- Developer: DC Studios
- Publisher: Hip Interactive
- Platform: Game Boy Advance
- Release: NA: November 17, 2004;
- Genre: Action video game
- Mode: Single-player

= Fear Factor: Unleashed =

2004 video game

Fear Factor: Unleashed is a Game Boy Advance game that is based on the reality series Fear Factor.
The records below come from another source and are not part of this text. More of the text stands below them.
/-- **THE DIFFERENT BOUND OF `K_τ ∕ F`** in one-field currency: for `τ`-fixed `z`, `|z − ρz| ≤ |z|·exp(−(2d_K − 2))` (`z − ρz = b(P − ρP)`, `|bP| ≤ |z|`).
[cite: Serre1979, Ch. IV §1 Prop. 3–4] -/
theorem v_sub_map_le_of_tauFixed (hτ : ∀ x, τ x = Θ (ρ x)) (hρρ : ∀ x, ρ (ρ x) = x) (hΘρ : ∀ x, Θ (ρ x) = ρ (Θ x))
    (hF4 : ∀ f : K, ρ f = f → τ f = f → f ≠ 0 → ∃ n : ℤ, Valued.v f = exp (4 * n))
    {P : K} (hτP : τ P = P) (hP : Valued.v P = exp (-2 : ℤ)) {dK : ℕ} (hdK : Valued.v (P - ρ P) = exp (-(2 * (dK : ℤ))))
    {z : K} (hτz : τ z = z) : Valued.v (z - ρ z) ≤ Valued.v z * exp (-(2 * (dK : ℤ) - 2)) := by
  have hρP : ρ P ≠ P := fun h => by rw [h, sub_self, map_zero] at hdK; exact exp_ne_zero hdK.symm
  obtain ⟨a, b, ha, hb, rfl⟩ := exists_coords_tauFixed hτ hρρ hΘρ hτP hρP hτz
  have hsub : a + b * P - ρ (a + b * P) = b * (P - ρ P) := by rw [map_add, map_mul, ha.1, hb.1]; ring
  have hbP : Valued.v b * exp (-2 : ℤ) ≤ Valued.v (a + b * P) := by rw [v_coords_eq_max hF4 hP ha hb]; exact le_max_right _ _
  rw [hsub, map_mul, hdK]
  calc Valued.v b * exp (-(2 * (dK : ℤ))) = Valued.v b * exp (-2 : ℤ) * exp (-(2 * (dK : ℤ) - 2)) := by
        rw [mul_assoc, ← exp_add]; congr 2; ring
    _ ≤ Valued.v (a + b * P) * exp (-(2 * (dK : ℤ) - 2)) := mul_le_mul_left hbP _

/-- **HILBERT 90 WITH DEPTH ON THE FOURTH FIELD.**  A `τ`-fixed `w` with `wρw = 1` and `|w − 1| ≤ exp(−e)`, `e > 2d_K − 2`, is `ρz∕z` for a `τ`-fixed UNIT `z` with
`|z − 1| ≤ exp(−(e − 2d_K + 2))` (Hilbert 90 `w = ρa₀∕a₀` with `a₀ = 1 + ρw` or `P − ρP`; rescale by the `F`-element `(PρP)^k` to `|a| ∈ {1, |P|}`; `|a| = |P|` would force
`|w − 1| = exp(−(2d_K − 2))`; at `|a| = 1` the coordinates `a = a′ + b′P` give `z = a∕a′ = 1 + (b′∕a′)P`). [cite: Serre1979, Ch. X §1] [cite: Serre1979, Ch. V §3] -/
theorem exists_tauFixed_twist_eq_of_depth (hτ : ∀ x, τ x = Θ (ρ x)) (hρρ : ∀ x, ρ (ρ x) = x) (hΘρ : ∀ x, Θ (ρ x) = ρ (Θ x))
    (hvρ : ∀ x, Valued.v (ρ x) = Valued.v x) (hfixτ : ∀ x : K, τ x = x → x ≠ 0 → ∃ n : ℤ, Valued.v x = exp (2 * n))
    (hF4 : ∀ f : K, ρ f = f → τ f = f → f ≠ 0 → ∃ n : ℤ, Valued.v f = exp (4 * n))
    {P : K} (hτP : τ P = P) (hP : Valued.v P = exp (-2 : ℤ)) {dK : ℕ} (hdK : Valued.v (P - ρ P) = exp (-(2 * (dK : ℤ))))
    {w : K} (hτw : τ w = w) (hw : w * ρ w = 1) {e : ℤ} (hwe : Valued.v (w - 1) ≤ exp (-e)) (he : 2 * (dK : ℤ) - 2 < e) :
    ∃ z : K, τ z = z ∧ Valued.v z = 1 ∧ ρ z / z = w ∧ Valued.v (z - 1) ≤ exp (-(e - 2 * dK + 2)) := by
  have hρP : ρ P ≠ P := fun h => by rw [h, sub_self, map_zero] at hdK; exact exp_ne_zero hdK.symm
  have hP0 : P ≠ 0 := fun h0 => by rw [h0, map_zero] at hP; exact exp_ne_zero hP.symm
  have hw0 : w ≠ 0 := fun h0 => by rw [h0, zero_mul] at hw; exact zero_ne_one hw
  have hτρw : τ (ρ w) = ρ w := by rw [tau_rho hτ hρρ, ← rho_tau hτ hρρ hΘρ, hτw]
  have hτρP : τ (ρ P) = ρ P := by rw [tau_rho hτ hρρ, ← rho_tau hτ hρρ hΘρ, hτP]
  -- (1) Hilbert 90: `w = ρa₀ ∕ a₀` with `a₀` `τ`-fixed and non-zero
  obtain ⟨a₀, ha₀0, hτa₀, hwa₀⟩ : ∃ a₀ : K, a₀ ≠ 0 ∧ τ a₀ = a₀ ∧ ρ a₀ = w * a₀ := by
    by_cases h1 : 1 + ρ w = 0
    · have hρw : ρ w = -1 := by linear_combination h1
      have hw1 : w = -1 := by rw [← hρρ w, hρw, map_neg, map_one]
      refine ⟨P - ρ P, sub_ne_zero.2 (Ne.symm hρP), by rw [map_sub, hτP, hτρP], ?_⟩
      rw [map_sub, hρρ, hw1]; ring
    · refine ⟨1 + ρ w, h1, by rw [map_add, map_one, hτρw], ?_⟩
      rw [map_add, map_one, hρρ, mul_add, mul_one, hw, add_comm]
  -- (2) rescale by the `F`-element `c = PρP` (`|c| = exp(−4)`) to `|a| ∈ {1, exp(−2)}`
  have hc0 : P * ρ P ≠ 0 := mul_ne_zero hP0 ((map_ne_zero ρ).2 hP0)
  have hρc : ρ (P * ρ P) = P * ρ P := by rw [map_mul, hρρ, mul_comm]
  have hτc : τ (P * ρ P) = P * ρ P := by rw [map_mul, hτP, hτρP]
  have hvc : ∀ k : ℤ, Valued.v ((P * ρ P) ^ k) = exp (-(4 * k)) := fun k => by
    rw [map_zpow₀, map_mul, hvρ, hP, ← exp_add, ← exp_zsmul, smul_eq_mul]; congr 1; ring
  obtain ⟨n, hn⟩ := hfixτ a₀ hτa₀ ha₀0
  have key : ∀ a : K, a ≠ 0 → τ a = a → ρ a = w * a → (Valued.v a = 1 ∨ Valued.v a = exp (-2 : ℤ)) →
      ∃ z : K, τ z = z ∧ Valued.v z = 1 ∧ ρ z / z = w ∧ Valued.v (z - 1) ≤ exp (-(e - 2 * dK + 2)) := by
    intro a ha0 hτa hρa hva
    obtain ⟨a', b', ha', hb', rfl⟩ := exists_coords_tauFixed hτ hρρ hΘρ hτP hρP hτa
    have hmax := v_coords_eq_max hF4 hP ha' hb'
    have hsub : ρ (a' + b' * P) - (a' + b' * P) = -(b' * (P - ρ P)) := by rw [map_add, map_mul, ha'.1, hb'.1]; ring
    -- `|a − ρa| = |a|·|w − 1|`
    have hdepth : Valued.v b' * exp (-(2 * (dK : ℤ))) = Valued.v (a' + b' * P) * Valued.v (w - 1) := by
      rw [← hdK, ← map_mul, ← Valuation.map_neg, ← hsub, hρa, ← map_mul]; congr 1; ring
    -- parity facts
    have hb'ne : Valued.v b' * exp (-2 : ℤ) ≠ 1 := by
      rcases eq_or_ne b' 0 with rfl | hb0
      · rw [map_zero, zero_mul]; exact zero_ne_one
      obtain ⟨k, hk⟩ := hF4 b' hb'.1 hb'.2 hb0
      rw [hk, ← exp_add, ← exp_zero, Ne, exp_inj]; omega
    have ha'ne : Valued.v a' ≠ exp (-2 : ℤ) := by
      rcases eq_or_ne a' 0 with rfl | ha0'
      · rw [map_zero]; exact (exp_ne_zero).symm
      obtain ⟨k, hk⟩ := hF4 a' ha'.1 ha'.2 ha0'
      rw [hk, Ne, exp_inj]; omega
    rcases hva with hva | hva
    · -- the unit coset: `|a′| = 1`, `|b′| ≤ exp(−e + 2d_K)`
      have ha'1 : Valued.v a' = 1 := by
        rcases max_choice (Valued.v a') (Valued.v b' * exp (-2 : ℤ)) with h | h
        · rw [← h, ← hmax, hva]
        · exact absurd (by rw [← h, ← hmax, hva]) hb'ne.symm
      have ha'0 : a' ≠ 0 := fun h0 => by rw [h0, map_zero] at ha'1; exact zero_ne_one ha'1
      have hb'le : Valued.v b' * exp (-(2 * (dK : ℤ))) ≤ exp (-e) := by
        rw [hdepth, hva, one_mul]; exact hwe
      refine ⟨(a' + b' * P) / a', ?_, ?_, ?_, ?_⟩
      · rw [map_div₀, map_add, map_mul, ha'.2, hb'.2, hτP]
      · rw [map_div₀, hva, ha'1, div_one]
      · rw [map_div₀, ha'.1, hρa, div_div_div_cancel_right₀ ha'0, mul_div_assoc, div_self ha0, mul_one]
      · have hz : (a' + b' * P) / a' - 1 = b' / a' * P := by field_simp; ring
        rw [hz, map_mul, map_div₀, ha'1, div_one, hP]
        have h4 : Valued.v b' * exp (-2 : ℤ) = Valued.v b' * exp (-(2 * (dK : ℤ))) * exp (2 * (dK : ℤ) - 2) := by
          rw [mul_assoc, ← exp_add]; congr 2; ring
        rw [h4]
        calc Valued.v b' * exp (-(2 * (dK : ℤ))) * exp (2 * (dK : ℤ) - 2) ≤ exp (-e) * exp (2 * (dK : ℤ) - 2) := mul_le_mul_left hb'le _
          _ = exp (-(e - 2 * dK + 2)) := by rw [← exp_add]; congr 1; ring
    · -- the `P`-coset is excluded: it would give `|w − 1| = exp(−(2d_K − 2))`
      exfalso
      have hb'1 : Valued.v b' * exp (-2 : ℤ) = exp (-2 : ℤ) := by
        rcases max_choice (Valued.v a') (Valued.v b' * exp (-2 : ℤ)) with h | h
        · exact absurd (by rw [← h, ← hmax, hva]) ha'ne
        · rw [← h, ← hmax, hva]
      have hb'v : Valued.v b' = 1 := by
        have := hb'1; rwa [mul_eq_right₀ (exp_ne_zero)] at this
      have hw1 : Valued.v (w - 1) = exp (-(2 * (dK : ℤ) - 2)) := by
        have h := hdepth
        rw [hb'v, one_mul, hva] at h
        have h' : Valued.v (w - 1) = exp (-(2 * (dK : ℤ))) / exp (-2 : ℤ) := by
          rw [eq_div_iff exp_ne_zero, mul_comm]; exact h.symm
        rw [h', ← exp_sub]; congr 1; ring
      rw [hw1, exp_le_exp] at hwe
      omega
  obtain ⟨k, hk | hk⟩ := Int.even_or_odd' n
  · refine key (a₀ * (P * ρ P) ^ k) (mul_ne_zero ha₀0 (zpow_ne_zero _ hc0)) (by rw [map_mul, map_zpow₀, hτa₀, hτc])
      (by rw [map_mul, map_zpow₀, hρc, hwa₀, mul_assoc]) (Or.inl ?_)
    rw [map_mul, hn, hvc, ← exp_add, ← exp_zero]; congr 1; omega
  · refine key (a₀ * (P * ρ P) ^ (k + 1)) (mul_ne_zero ha₀0 (zpow_ne_zero _ hc0)) (by rw [map_mul, map_zpow₀, hτa₀, hτc])
      (by rw [map_mul, map_zpow₀, hρc, hwa₀, mul_assoc]) (Or.inr ?_)
    rw [map_mul, hn, hvc, ← exp_add]; congr 1; omega

/-! ## §3 The layer `M ∕ K_τ` -/

/-- **NORMS OF ONE-UNITS TO THE FOURTH FIELD**: for the datum `(τ, α, dτ)` on `M`, `|y − 1| ≤ exp(−i)` with `dτ ≤ i + 1` gives `|yτy − 1| ≤ exp(−(i + dτ − 1))`
(`yτy − 1 = Tr_τ(x) + xτx`, `x = y − 1`, ★ trace bound `|Tr_τ x| ≤ |α|^{dτ−1}|x|`). [cite: Serre1979, Ch. III §3 Prop. 7] [cite: Serre1979, Ch. V §3 Prop. 5] -/
theorem v_mul_tau_sub_one_le (hDτ : IsRamifiedQuadraticDatum τ α dτ tτ) {y : K} {i : ℕ} (hy : Valued.v (y - 1) ≤ exp (-(i : ℤ)))
    (hi : dτ ≤ i + 1) : Valued.v (y * τ y - 1) ≤ exp (-((i : ℤ) + dτ - 1)) := by
  obtain ⟨-, hvτ, hα, -, -, hd1, -⟩ := id hDτ
  have htr := trace_bound_pow_of_isRamifiedQuadraticDatum hDτ (y - 1)
  have hsplit : y * τ y - 1 = ((y - 1) + τ (y - 1)) + (y - 1) * τ (y - 1) := by rw [map_sub, map_one]; ring
  rw [hsplit]
  refine (Valuation.map_add _ _ _).trans (max_le (htr.trans ?_) ?_)
  · rw [hα, ← exp_nsmul, nsmul_eq_mul]
    calc exp (((dτ - 1 : ℕ) : ℤ) * (-1 : ℤ)) * Valued.v (y - 1) ≤ exp (((dτ - 1 : ℕ) : ℤ) * (-1 : ℤ)) * exp (-(i : ℤ)) :=
          mul_le_mul_right hy _
      _ = exp (-((i : ℤ) + dτ - 1)) := by rw [← exp_add]; congr 1; omega
  · rw [map_mul, hvτ]
    calc Valued.v (y - 1) * Valued.v (y - 1) ≤ exp (-(i : ℤ)) * exp (-(i : ℤ)) := mul_le_mul' hy hy
      _ = exp (-(2 * (i : ℤ))) := by rw [← exp_add]; congr 1; ring
      _ ≤ exp (-((i : ℤ) + dτ - 1)) := by rw [exp_le_exp]; omega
Ports for PlayStation 2 and Xbox were planned in the next year but later cancelled.

==Details==
The player is able to choose if they want their character to be a man or woman and what skin color they want the character to have. The character has four statistics which are nerve, steadiness, stomach, and stamina. The video game has 12 mini-games which are the gross-out stunts, the skill-type stunts, and the action stunts.

==Reception==

The game received "generally unfavorable reviews" according to video game review aggregator Metacritic.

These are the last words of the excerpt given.